We should by now have had cars that could levitate and drive themselves, androids that could march and make basic decisions, at least one or two colonised planets, and some mind-reading capability.

It’s not like we’ve failed on all fronts, but stock markets and hedge funds do seem to have engaged most of our attention for the last half century. The space race became more of a lazy game of tag. Man hasn’t ventured any further than the moon, and not even to the moon very many times. For better or worse, there are still no manmade structures out there — unless you count our space junk and the flags and debris we’ve planted on our satellite.

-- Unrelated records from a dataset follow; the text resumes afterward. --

import Summits.HodgeConjecture.HodgeConjecture.Theorems.HeckePrymWeilHeckePrymAnchorsPointClassWeights
import Summits.HodgeConjecture.HodgeConjecture.Theorems.HeckePrymWeilHeckePrymAnchorsIsogenyTransfer
import Literature.AlgebraicGeometry.HodgeTheory.TopDegreeClasses
import Literature.AlgebraicGeometry.HodgeTheory.HodgeConjectureQbarVoisinProofs
import Mathlib.LinearAlgebra.Dual.Lemmas
import HarnessLib

/-!
# Crux `HeckePrymAnchors` (stmt-HodgeConjecture-14496), line `Sketch` · stub A1 `stub_pointClassAnchor`

Route `HeckePrymWeil`. **Deligne's split anchor** (LNM 900, Lemma 4.5 / Remark 4.10, used for
ALGEBRAICITY): for a complex abelian variety `A₀` of dimension `k₀` and a prime `p`, the strong Weil
plane `weilClassesOf (A₀ × A₀) ψ k₀ p ⊆ H^{2k₀}((A₀ × A₀)(ℂ); ℂ)` of the companion endomorphism
`ψ(x, y) = (-p y, x)` (`ψ² = -p`) consists of ALGEBRAIC classes.

On paper the plane is the line `⋀^{2k₀}(H¹(A₀) ⊗ e₊)` (plus its conjugate) and lies in the span of the
pull-backs of the point class of `A₀` along the homomorphisms `u·pr₁ + v·pr₂` (Vandermonde). The
tree has no `H•(A(ℂ)) = ⋀• H¹` on the real carriers, so the proof below replaces the exterior-algebra
dictionary by an OPERATOR argument using only the proved polynomiality of pull-backs
(`pca_poly₂_map_add`, from Künneth spanning; sibling file `…PointClassWeights`):

* for `c` in a Weil eigen-line, `q(u, w) := ℓ((𝟙 + u·ψ + w·h)^* c)` (`h = -e₂₂ = -(0, pr₂)`, `ℓ` a
  linear form killing the algebraic classes) is a polynomial function on `ℕ × ℕ`;
* on the line `w = 0` the eigen-condition gives `q(y, 0) = (1 + y θ)^{2k₀} ℓ(c)`, `θ = ± i√p`;
* on the parabola `w = 1 + p u²` the endomorphism `𝟙 + u·ψ + (1 + p u²)·h = (pr₁ - p u·pr₂) ≫ (𝟙, u·𝟙)`
  FACTORS THROUGH `A₀` (`pca_rankOne_eq`), so `(…)^* c` is the flat pull-back of a top-degree —
  hence algebraic (`mem_algebraicClasses_of_degree_top`) — class of `A₀`, and `q = 0` there
  (`pca_map_rankOne_mem`, `map_mem_algebraicClasses_of_flat`);
* the two polynomial identities meet at the complex point `u = θ⁻¹` (where `1 + p u² = 0`: the
  rank-one projector `𝟙 + θ⁻¹ψ`), forcing `2^{2k₀} ℓ(c) = 0` (`pca_endgame`), i.e. `ℓ(c) = 0` for every
  such `ℓ`: `c` is algebraic.

Degree `k₀ = 0` is the tree's `algebraicClasses_zero`. The hypotheses `p % 4 = 3`, `7 ≤ p` of the
registered signature are not used (only `p ≠ 0`).
-/

noncomputable section
-- every declaration of this problem lives in Summit.HodgeConjecture.HodgeConjecture.… (summit = sub-problem)
set_option linter.dupNamespace false

open CategoryTheory AlgebraicGeometry
open Literature.AlgebraicGeometry

namespace Summit.HodgeConjecture.HodgeConjecture.Theorems.HeckePrymWeilLine

open Literature.AlgebraicGeometry.Motives Literature.AlgebraicGeometry.HodgeTheory
open Literature.AlgebraicTopology.SingularHomology

/-! ## The rank-one endomorphisms in the pencil `𝟙 + u·ψ + w·h` -/

/-- **The parabola of rank-one endomorphisms**: with `ψ = (-p·pr₂, pr₁)` and `h = -(0, pr₂)`,
`𝟙 + n·ψ + (1 + p n²)·h = (pr₁ - p n·pr₂) ≫ (𝟙, n·𝟙)` factors through `A₀`
(`(P, Q) ↦ (R, nR)`, `R = P - p n Q`). [cite: Deligne1982HodgeCycles, §4 Lemma 4.5 and Remark 4.10] -/
theorem pca_rankOne_eq (A₀ : AbelianVariety ℂ) (p n : ℕ) :
    𝟙 (A₀.prod A₀) +
        n • AbelianVariety.prodLift (AbelianVariety.snd A₀ A₀ ≫ (-((p : ℤ) • 𝟙 A₀)))
          (AbelianVariety.fst A₀ A₀) +
        (1 + p * n ^ 2) • (-(AbelianVariety.prodLift (0 : A₀.prod A₀ ⟶ A₀) (AbelianVariety.snd A₀ A₀))) =
      (AbelianVariety.fst A₀ A₀ + (-((p * n : ℕ) : ℤ)) • AbelianVariety.snd A₀ A₀) ≫
        AbelianVariety.prodLift (𝟙 A₀) (n • 𝟙 A₀) := by
  apply AbelianVariety.prod_hom_ext
  · simp only [Preadditive.add_comp, Preadditive.nsmul_comp, Preadditive.neg_comp, Category.id_comp,
      Category.assoc, AbelianVariety.prodLift_fst, Preadditive.comp_neg, Preadditive.comp_zsmul,
      Category.comp_id, neg_zero, smul_zero, add_zero]
    module
  · simp only [Preadditive.add_comp, Preadditive.nsmul_comp, Preadditive.neg_comp, Category.id_comp,
      Category.assoc, AbelianVariety.prodLift_snd, Preadditive.comp_nsmul, Category.comp_id]
    module

/-- **Pull-back along an endomorphism factoring through `A₀` via `pr₁ + m·pr₂` lands in the
algebraic classes** (degree `2k₀ = 2 dim A₀`): `g^* c` is a top-degree class of `A₀`, hence
algebraic, and `pr₁ + m·pr₂ = α ≫ pr₁` with `α = (pr₁ + m·pr₂, pr₂)` an automorphism is flat, so
flat pull-back applies. [cite: Deligne1982HodgeCycles, §4 Lemma 4.5] [cite: Hartshorne1977, III Prop. 9.2 (b)] -/
theorem pca_map_rankOne_mem {k₀ : ℕ} (hk : 1 ≤ k₀) (A₀ : AbelianVariety ℂ) (hA₀ : A₀.dim = k₀)
    (m : ℤ) (g : A₀ ⟶ A₀.prod A₀) (c : complexBetti (A₀.prod A₀).X (2 * k₀)) :
    complexBetti.map ((AbelianVariety.fst A₀ A₀ + m • AbelianVariety.snd A₀ A₀) ≫ g).hom.hom.hom
        (2 * k₀) c ∈ algebraicClasses (A₀.prod A₀).X k₀ := by
  set π : A₀.prod A₀ ⟶ A₀ := AbelianVariety.fst A₀ A₀ + m • AbelianVariety.snd A₀ A₀ with hπdef
  -- `g^* c` is a top-degree class on `A₀`, hence algebraic
  have hA : IsSmoothProjective k₀ A₀.X := by
    have h := (AbelianVariety.isSmoothProjective_holds (A := A₀))
    rwa [AbelianVariety.isSmoothProjective, hA₀] at h
  have hg : complexBetti.map g.hom.hom.hom (2 * k₀) c ∈ algebraicClasses A₀.X k₀ :=
    mem_algebraicClasses_of_degree_top hA hk _
  -- `π = α ≫ pr₁` with `α` an automorphism
  let α : A₀.prod A₀ ⟶ A₀.prod A₀ := AbelianVariety.prodLift π (AbelianVariety.snd A₀ A₀)
  let β : A₀.prod A₀ ⟶ A₀.prod A₀ :=
    AbelianVariety.prodLift (AbelianVariety.fst A₀ A₀ + (-m) • AbelianVariety.snd A₀ A₀)
      (AbelianVariety.snd A₀ A₀)
  have hαβ : α ≫ β = 𝟙 _ := by
    apply AbelianVariety.prod_hom_ext
    · rw [Category.assoc, AbelianVariety.prodLift_fst, Preadditive.comp_add, Preadditive.comp_zsmul,
        AbelianVariety.prodLift_fst, AbelianVariety.prodLift_snd, Category.id_comp, hπdef]
      module
    · rw [Category.assoc, AbelianVariety.prodLift_snd, AbelianVariety.prodLift_snd, Category.id_comp]
  have hβα : β ≫ α = 𝟙 _ := by
    apply AbelianVariety.prod_hom_ext
    · rw [Category.assoc, AbelianVariety.prodLift_fst, hπdef, Preadditive.comp_add,
        Preadditive.comp_zsmul, AbelianVariety.prodLift_fst, AbelianVariety.prodLift_snd,
        Category.id_comp]
      module
    · rw [Category.assoc, AbelianVariety.prodLift_snd, AbelianVariety.prodLift_snd, Category.id_comp]
  have hπ : π = α ≫ AbelianVariety.fst A₀ A₀ := (AbelianVariety.prodLift_fst _ _).symm
  haveI : IsIso α.hom.hom.hom.left :=
    ⟨⟨β.hom.hom.hom.left,
      by change (α ≫ β).hom.hom.hom.left = _; rw [hαβ]; rfl,
      by change (β ≫ α).hom.hom.hom.left = _; rw [hβα]; rfl⟩⟩
  haveI : Flat (AbelianVariety.fst A₀ A₀).hom.hom.hom.left := by
    change Flat (Limits.pullback.fst A₀.X.hom A₀.X.hom)
    haveI : Subsingleton ↥(Spec (CommRingCat.of ℂ)) :=
      inferInstanceAs (Subsingleton (PrimeSpectrum ℂ))
    exact MorphismProperty.pullback_fst _ _ inferInstance
  haveI : Flat π.hom.hom.hom.left := by
    rw [hπ]
    change Flat (α.hom.hom.hom.left ≫ (AbelianVariety.fst A₀ A₀).hom.hom.hom.left)
    infer_instance
  haveI := isLocallyNoetherian_abelianVariety_left (A₀.prod A₀)
  haveI := isLocallyNoetherian_abelianVariety_left A₀
  have hcomp : complexBetti.map (π ≫ g).hom.hom.hom (2 * k₀) c =
      complexBetti.map π.hom.hom.hom (2 * k₀) (complexBetti.map g.hom.hom.hom (2 * k₀) c) := by
    change complexBetti.map (π.hom.hom.hom ≫ g.hom.hom.hom) _ c = _
    rw [complexBetti.map_comp]
    rfl
  rw [hcomp]
  exact map_mem_algebraicClasses_of_flat π.hom.hom.hom hg

/-! ## Eigenclasses of the pencil are algebraic -/

/-- **The operator form of Deligne's Lemma 4.5.** Let `dim A₀ = k₀ ≥ 1`, `θ² = -p ≠ 0`, and let
`c ∈ H^{2k₀}((A₀ × A₀)(ℂ); ℂ)` satisfy `(𝟙 + y·ψ)^* c = (1 + yθ)^{2k₀} c` for all `y : ℕ`. Then `c` is
algebraic: otherwise a linear form `ℓ` with `ℓ(c) = 1` killing the algebraic classes makes
`q(u, w) = ℓ((𝟙 + u·ψ + w·h)^* c)` a polynomial function with `q(y, 0) = (1 + yθ)^{2k₀}` and
`q(a, 1 + p a²) = 0` (rank-one parabola), contradicting `pca_endgame`.
[cite: Deligne1982HodgeCycles, §4 Lemma 4.5 and Remark 4.10] -/
theorem pca_mem_algebraicClasses_of_eigen {p : ℕ} (hp : p ≠ 0) {k₀ : ℕ} (hk : 1 ≤ k₀)
    (A₀ : AbelianVariety ℂ) (hA₀ : A₀.dim = k₀) {θ : ℂ} (hθ : θ ^ 2 = -(p : ℂ))
    (c : complexBetti (A₀.prod A₀).X (2 * k₀))
    (hc : ∀ y : ℕ, complexBetti.map ((1 : ℕ) • 𝟙 (A₀.prod A₀) +
        y • AbelianVariety.prodLift (AbelianVariety.snd A₀ A₀ ≫ (-((p : ℤ) • 𝟙 A₀)))
          (AbelianVariety.fst A₀ A₀)).hom.hom.hom (2 * k₀) c = ((1 + (y : ℂ) * θ) ^ (2 * k₀)) • c) :
    c ∈ algebraicClasses (A₀.prod A₀).X k₀ := by
  set ψ : A₀.prod A₀ ⟶ A₀.prod A₀ := AbelianVariety.prodLift
    (AbelianVariety.snd A₀ A₀ ≫ (-((p : ℤ) • 𝟙 A₀))) (AbelianVariety.fst A₀ A₀) with hψ
  set h : A₀.prod A₀ ⟶ A₀.prod A₀ :=
    -(AbelianVariety.prodLift (0 : A₀.prod A₀ ⟶ A₀) (AbelianVariety.snd A₀ A₀)) with hh
  by_contra hc'
  obtain ⟨ℓ, hℓc, hℓ⟩ := Submodule.exists_dual_map_eq_bot_of_notMem hc' inferInstance
  have hker : ∀ x ∈ algebraicClasses (A₀.prod A₀).X k₀, ℓ x = 0 := fun x hx ↦ by
    rw [← LinearMap.mem_ker]
    exact LinearMap.le_ker_iff_map.mpr hℓ hx
  -- the polynomial function `q`
  obtain ⟨r, hr⟩ := pca_poly₂_map ((ℓ c)⁻¹ • ℓ) (pca_poly₂_map_add (𝟙 (A₀.prod A₀)) ψ h (2 * k₀) c)
  refine pca_endgame hp hθ (2 * k₀)
    (fun u w ↦ ((ℓ c)⁻¹ • ℓ)
      (complexBetti.map (𝟙 (A₀.prod A₀) + u • ψ + w • h).hom.hom.hom (2 * k₀) c))
    ⟨r, hr⟩ (fun y ↦ ?_) (fun a ↦ ?_)
  · -- the eigen-line `w = 0`
    have e0 : 𝟙 (A₀.prod A₀) + y • ψ + (0 : ℕ) • h = (1 : ℕ) • 𝟙 (A₀.prod A₀) + y • ψ := by
      rw [zero_smul, add_zero, one_smul]
    dsimp only
    rw [e0, hc y, map_smul, LinearMap.smul_apply, smul_eq_mul, smul_eq_mul, inv_mul_cancel₀ hℓc,
      mul_one]
  · -- the rank-one parabola `w = 1 + p a²`
    dsimp only
    rw [pca_rankOne_eq A₀ p a, LinearMap.smul_apply, hker _ (pca_map_rankOne_mem hk A₀ hA₀ _ _ c),
      smul_zero]

/-- `(i√p)² = -p`. [folklore] -/
theorem pca_I_mul_sqrt_sq (p : ℕ) : (Complex.I * (Real.sqrt (p : ℝ) : ℂ)) ^ 2 = -(p : ℂ) := by
  rw [mul_pow, Complex.I_sq, ← Complex.ofReal_pow, Real.sq_sqrt (Nat.cast_nonneg _)]
  push_cast
  ring

/-! ## The stub -/

/-- **Stub A1 — Deligne's split anchor in typed form** (LNM 900 Lemma 4.5 / Remark 4.10 used for
ALGEBRAICITY): the strong Weil plane of `(A₀ × A₀, companion)` in degree `2k₀ = 2 dim A₀` consists
of algebraic classes. Both eigen-lines `E₊` (`θ = i√p`) and `E₋` (`θ = -i√p`) are handled by
`pca_mem_algebraicClasses_of_eigen` (the eigen-condition at `x = 1`); `k₀ = 0` is
`algebraicClasses_zero`. [cite: Deligne1982HodgeCycles, §4 Lemma 4.5 and Remark 4.10] -/
theorem stub_pointClassAnchor :
    ∀ p : ℕ, p.Prime → p % 4 = 3 → 7 ≤ p → ∀ (k₀ : ℕ) (A₀ : AbelianVariety ℂ), A₀.dim = k₀ →
      weilClassesOf (A₀.prod A₀)
          (AbelianVariety.prodLift (AbelianVariety.snd A₀ A₀ ≫ (-((p : ℤ) • 𝟙 A₀)))
            (AbelianVariety.fst A₀ A₀)) k₀ p ≤
        algebraicClasses (A₀.prod A₀).X k₀ := by
  intro p hp _ _ k₀ A₀ hA₀
  rcases Nat.eq_zero_or_pos k₀ with rfl | hk
  · rw [algebraicClasses_zero]
    exact le_top
  have hp0 : p ≠ 0 := hp.ne_zero
  refine sup_le (fun c hc ↦ ?_) (fun c hc ↦ ?_)
  · refine pca_mem_algebraicClasses_of_eigen hp0 hk A₀ hA₀ (pca_I_mul_sqrt_sq p) c fun y ↦ ?_
    have e := (mem_weilClassesPlus_iff.mp hc) 1 y
    rw [Nat.cast_one] at e
    rw [show (1 + (y : ℂ) * (Complex.I * (Real.sqrt (p : ℝ) : ℂ))) =
      1 + (y : ℂ) * Complex.I * (Real.sqrt (p : ℝ) : ℂ) by ring]
    exact e
  · refine pca_mem_algebraicClasses_of_eigen hp0 hk A₀ hA₀ (θ := -(Complex.I * (Real.sqrt (p : ℝ) : ℂ)))
      (by rw [neg_sq, pca_I_mul_sqrt_sq]) c fun y ↦ ?_
    have e := (mem_weilClassesMinus_iff.mp hc) 1 y
    rw [Nat.cast_one] at e
    rw [show (1 + (y : ℂ) * -(Complex.I * (Real.sqrt (p : ℝ) : ℂ))) =
      1 - (y : ℂ) * Complex.I * (Real.sqrt (p : ℝ) : ℂ) by ring]
    exact e

end Summit.HodgeConjecture.HodgeConjecture.Theorems.HeckePrymWeilLine

end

We have a life-like robot called Sophia, but she can only say what she’s been told to say. Most of our other humanoid bots can do one thing well, but no more. So they can talk but not walk, move but not do stairs, and most still need prompting from humans even for this.

As for mind-reading, we have a truth serum and Twitter. The truth serum seems decidedly the less harmful of the two. Here’s a look, then, at where we thought we’d be in key areas by now, and the ‘futuristic’ things we have achieved, at the dawn of 2020.

SCIENCE AND TECH

Synthetic food

3D-printed food at Food Ink, London. We can make a meal in unusual shapes now, but we still need more or less the same ingredients.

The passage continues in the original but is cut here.